Das os.system(...) ist natürlich durch das zu ersetzen, was man braucht

----------

## Erdie

Ok, vielen Dank. Ich werde es probieren !

----------

## Erdie

Ich habe mir mal die Sourcen von kbluetooth angeschaut. Das läßt sich leicht modifizieren, so dass es tut, was ich mir vorstelle. Falls es jemanden interessiert, werde ich dann hier berichten.

----------

## slick

Uns interessiert ALLES  :Wink: 

----------

## Erdie

Mein Plan ist folgender: 

In den Sourcen von kbluetooth, also in kbluelock.cpp, wird über DCOP der Bildschirm gesperrt. Da braucht man dann im Prinzip nur den Befehl austauschen und stattdessen ein Script auf Betriebsystemebene ausführen.
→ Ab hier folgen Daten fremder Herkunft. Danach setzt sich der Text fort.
import Summits.HubbardSuperconductivity.HubbardSuperconductivity.Theorems.AnisotropyChordTransferFibre3N1RowCellSound

/-!
# Route `AnisotropyChord` / H0 rotor rung, LEVEL 2 row `N₁`: the `ν`-column `[24944, 25443]/10⁶` — named-sum brackets

The `ν`-cell `ν = λ₂/θ² ∈ [0.024944, 0.025443]` of the ∀L ≥ 128 kernel certificate of the (KT-1″) trial-gap bound: the twelve
L-uniform named-sum brackets (`colN24944` : `L2.NamedCell`, `T = 241/10⁵ ≥ θ₀²`, rounding denominator `10⁶`) and their kernel
certificate ★ `colN24944_check : colN24944.check = true` (integer B1 evaluator of p2 g4, one `decide`, ≈ 2 min); shared by all
`a`-cells of this column (files `…N1RowL2N24944A….lean`).  Generated by p2 g5's cells/mkfiles.py (HOME/hubbard-h0-rotor-p2/cells/).
Prover seat `hubbard-h0-rotor-p2` g5; helper for piece A = stmt-HubbardSuperconductivity-23918 of rung 19089
(`--supports`, helper class).  Nothing here proves superconductivity in the Hubbard model; one kernel-certified piece of ONE
conditional reduction (the GM₃ ∀L certificate, Level-2 row `N₁`); the rotor TARGET as originally worded stays FALSE (g15 verdict).
Mathlib + the tree only; no sorry.
-/

set_option linter.dupNamespace false
set_option autoImplicit false

open Literature.Analysis.ValidatedNumerics

namespace Summit.HubbardSuperconductivity.HubbardSuperconductivity.Theorems.AnisotropyChord.Transfer.Fibre3.L2.N1

/-- the column data: `ν`-cell `[24944, 25443]/10⁶` and the twelve certified brackets of
`θ⁴S₂, θ⁶S₃, θ⁸S₄, θ⁴T10, θ⁴T11, θ⁶G21, θ⁶G12, θ⁸G22, θ⁸G31, θ⁸G13, θ⁴Tx(1,0), θ⁴Tx(1,1)`. -/
def colN24944 : L2.NamedCell :=
  { n1 := 24944,
    n2 := 25443,
    νd := 1000000,
    Tn := 241,
    Td := 100000,
    D := 1000000,
    bS2 := (782873/125000, 6299035323/1000000000),
    bS3 := (124877/25000, 2504937163/500000000),
    bS4 := (1180053/250000, 148054753/31250000),
    bT10 := (1905313/500000, 1922888549/500000000),
    bT11 := (13273/3125, 2141842549/500000000),
    bG21 := (434221/200000, 544913393/250000000),
    bG12 := (434221/200000, 544913393/250000000),
    bG22 := (3971/3125, 1278046141/1000000000),
    bG31 := (172591/100000, 1734590141/1000000000),
    bG13 := (172591/100000, 1734590141/1000000000),
    bTx10 := (1887956451/500000000, 1922888549/500000000),
    bTx11 := (2106459451/500000000, 2141842549/500000000) }

/-- ★ the named-sum brackets of the column hold (kernel evaluation of the integer B1 certificate). -/
theorem colN24944_check : colN24944.check = true := by decide +kernel

end Summit.HubbardSuperconductivity.HubbardSuperconductivity.Theorems.AnisotropyChord.Transfer.Fibre3.L2.N1
/-! ## §3 BY NAME in the route's rev-24 items: the lower half of the twin rung ⟸ {20186, 20692, 20693, 20694, 23594, 23595, 20385}
## ∪ {PT1} ∪ print, on the tower-surjective rows (Kato) — resp. ∪ {20387} on all rows -/

/-- **The HARD half of the twin rung on its `3`-adic TOWER-SURJECTIVE rows, in the route's rev-24 items BY NAME**:
`ToricPublishedInputs → ToricTransportModThree (20186) → TwinSplitIMCAtThreePrintedFacts (20692) → TwinSplitIMCAtThreeGoodOrdOfPrint
(20693 ✓) → TwinSplitIMCAtThreeMult (20694) → TwinSplitIMCAtThreeGoodSSApZero (23594) → GoodSSApZeroTwinSupplyAtThree (23595 ✓) →
WildSplitWaldspurgerAtThree (20385) → (∀ K, poitouTate_selmerStructure_duality K) → Kato A161″ → ∀ W, ClassO6 W 3 → r_an = 1 →
ρ̄₃ onto → TowerSurjThree W → (semistable onto twin) → MissingLowerBoundAt W 3`. NOT used: crux #5 `WildSplitControlAtThree`
(20386; its `≤` half comes from PT1, `wildSplitControlLeAtThree_of_poitouTate`), `poitouTate_sha_tateDual`, Serre / Fin_v, the
rank-zero wild leaf `WildRankZeroTwistAtThree` (20387). [cite: JetchevSkinnerWan2017, §7.4.1 (arXiv:1512.06894 p. 30)]
[cite: Kato2004Asterisque, Thm. 14.5 (3) (p. 236) and Prop. 14.16 (2) (p. 244)] [cite: MilneADT2006, Ch. I, Thm. 4.10(b)] -/
theorem missingLowerBoundAt_three_towerSurj_of_apZeroBuckets_of_poitouTate_of_katoTam
    (hF : ToricPublishedInputs) (hT : ToricTransportModThree) (hP : TwinSplitIMCAtThreePrintedFacts)
    (hA : TwinSplitIMCAtThreeGoodOrdOfPrint) (hB : TwinSplitIMCAtThreeMult)
    (hS0 : TwinSplitIMCAtThreeGoodSSApZero) (hsupply : GoodSSApZeroTwinSupplyAtThree)
    (hV : WildSplitWaldspurgerAtThree)
    (hPT : ∀ (K : Type) [Field K] [NumberField K], poitouTate_selmerStructure_duality K)
    (hKatoT : Kato2004.rankZero_padicValNat_sha_add_padicValNat_tamagawa_le_of_additive_potGood_of_imageContainsSL2) :
    ∀ (W : WeierstrassCurve ℚ) [W.IsElliptic] [W.IsGloballyMinimal], ClassO6 W 3 → W.analyticRank = 1 →
      W.HasSurjectiveModNGaloisRep 3 → AdditiveThree.TowerSurjThree W →
      (∃ (W' : WeierstrassCurve ℚ) (_ : W'.IsElliptic) (_ : W'.IsGloballyMinimal),
        O6.ModPCongruent W' W 3 ∧ ¬ Addv W' 3 ∧ W'.HasSurjectiveModNGaloisRep 3) →
      MissingLowerBoundAt W 3 := by
  have hGZK : rank_eq_analyticRank_of_analyticRank_le_one := hF.2.2.1
  have hmod : hasEntireLFunction_rat := hF.2.2.2.1
  exact missingLowerBoundAt_three_of_apZero_of_cellSupply_of_controlLe_of_twistUpper AdditiveThree.TowerSurjThree hF hT hP hA hB
    (fun W' _ _ hss ha hsurj N' _ K _ _ Dt' hN hK hH hodd κ hκ γ _ 𝔭 h𝔭 he hf 𝔭' h𝔭' hne ι' hι ↦
      hS0 W' N' K Dt' hss ha hsurj hN hK hH hodd κ hκ γ 𝔭 h𝔭 he hf 𝔭' h𝔭' hne ι' hι)
    (fun W _ _ hO6 hr hsurj htwin ↦ hsupply W hO6 hr hsurj htwin) hV
    (wildSplitControlLeAtThree_of_poitouTate hPT)
    (fun W _ _ N _ K _ _ Wd _ _ hO6 _hsurj _hr hTow hN hK hHN _hodd hC hLt ↦
      UniversalToricDescentWaldspurgerFlat.missingUpperBoundAt_twist_of_towerSurj_of_katoTam 3 (by decide) hKatoT
        hGZK hmod W hO6.2.1 hO6.padicValRat_j_nonneg
        (UniversalToricDescentWaldspurgerFlat.forall_hasSurjectiveModNGaloisRep_pow_three_of_towerSurjThree W hTow)
        hN K hK hHN Wd hC hLt)

/-- **The HARD half of the twin rung on ALL its rows from the rev-24 items + PT1 + the rank-zero wild leaf** (the twist's upper
half read off `WildRankZeroTwistAtThree` 20387): compared with the route's `closes`, crux #5 (20386) is the ONLY item dropped, and it
is dropped entirely. [cite: JetchevSkinnerWan2017, §7.4.1 (arXiv:1512.06894 p. 30)] [cite: MilneADT2006, Ch. I, Thm. 4.10(b)] -/
theorem missingLowerBoundAt_three_of_apZeroBuckets_of_poitouTate_of_wildRankZeroTwist
    (hF : ToricPublishedInputs) (hT : ToricTransportModThree) (hP : TwinSplitIMCAtThreePrintedFacts)
    (hA : TwinSplitIMCAtThreeGoodOrdOfPrint) (hB : TwinSplitIMCAtThreeMult)
    (hS0 : TwinSplitIMCAtThreeGoodSSApZero) (hsupply : GoodSSApZeroTwinSupplyAtThree)
    (hV : WildSplitWaldspurgerAtThree)
    (hPT : ∀ (K : Type) [Field K] [NumberField K], poitouTate_selmerStructure_duality K)
    (hZ : WildRankZeroTwistAtThree) :
    ∀ (W : WeierstrassCurve ℚ) [W.IsElliptic] [W.IsGloballyMinimal], ClassO6 W 3 → W.analyticRank = 1 →
      W.HasSurjectiveModNGaloisRep 3 →
      (∃ (W' : WeierstrassCurve ℚ) (_ : W'.IsElliptic) (_ : W'.IsGloballyMinimal),
        O6.ModPCongruent W' W 3 ∧ ¬ Addv W' 3 ∧ W'.HasSurjectiveModNGaloisRep 3) →
      MissingLowerBoundAt W 3 := by
  intro W _ _ hO6 hr hsurj htwin
  have hGZK : rank_eq_analyticRank_of_analyticRank_le_one := hF.2.2.1
  exact missingLowerBoundAt_three_of_apZero_of_cellSupply_of_controlLe_of_twistUpper (fun _ ↦ True) hF hT hP hA hB
    (fun W' _ _ hss ha hsurj N' _ K _ _ Dt' hN hK hH hodd κ hκ γ _ 𝔭 h𝔭 he hf 𝔭' h𝔭' hne ι' hι ↦
      hS0 W' N' K Dt' hss ha hsurj hN hK hH hodd κ hκ γ 𝔭 h𝔭 he hf 𝔭' h𝔭' hne ι' hι)
    (fun W _ _ hO6 hr hsurj htwin ↦ hsupply W hO6 hr hsurj htwin) hV
    (wildSplitControlLeAtThree_of_poitouTate hPT)
    (fun W _ _ N _ K _ _ Wd _ _ hO6 hsurj _hr _ hN hK hHN hodd hC hLt ↦
      missingUpperBoundAt_twist_of_wildRankZeroTwist hGZK hZ W hO6 hsurj hN K hK hHN hodd Wd hC hLt)
    W hO6 hr hsurj trivial htwin

end Summit.BirchSwinnertonDyer.BirchSwinnertonDyer.Theorems.UniversalToricDescentLowerHalf

end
Das Skript bedient sich xdotool um Tastatureingaben zu simulieren und führt den entsprechenden Befehl für den afk Modus aus. Im Fall von Eternal Lands, was ich spiele wäre das dann der Befehl "#afk". Das müßte funktionieren.

----------

## Finswimmer

Evtl. wäre es sinnvoller, das Ganze generischer anzulegen:

Ein Bugreport, damit diverse Skripte ausgeführt werden können, oder eben Bildschirm sperren.

----------

## Erdie

Du meinst ein Gentoo - Bugreport?

----------

## Finswimmer

Nee. Ich meinte bei den Entwicklern von KBluetooth.

Aber auch nur als Wish-Report.

----------

## Erdie

Das könnte schwierig werden. Soweit ich weiß, wird kbluetooth nicht mehr weiterentwickelt und wurde von bluedevil abgelöst   :Wink: 

----------

## Finswimmer

 *Erdie wrote:*   

> Das könnte schwierig werden. Soweit ich weiß, wird kbluetooth nicht mehr weiterentwickelt und wurde von bluedevil abgelöst  

 

Oh. Mein Fehler...

----------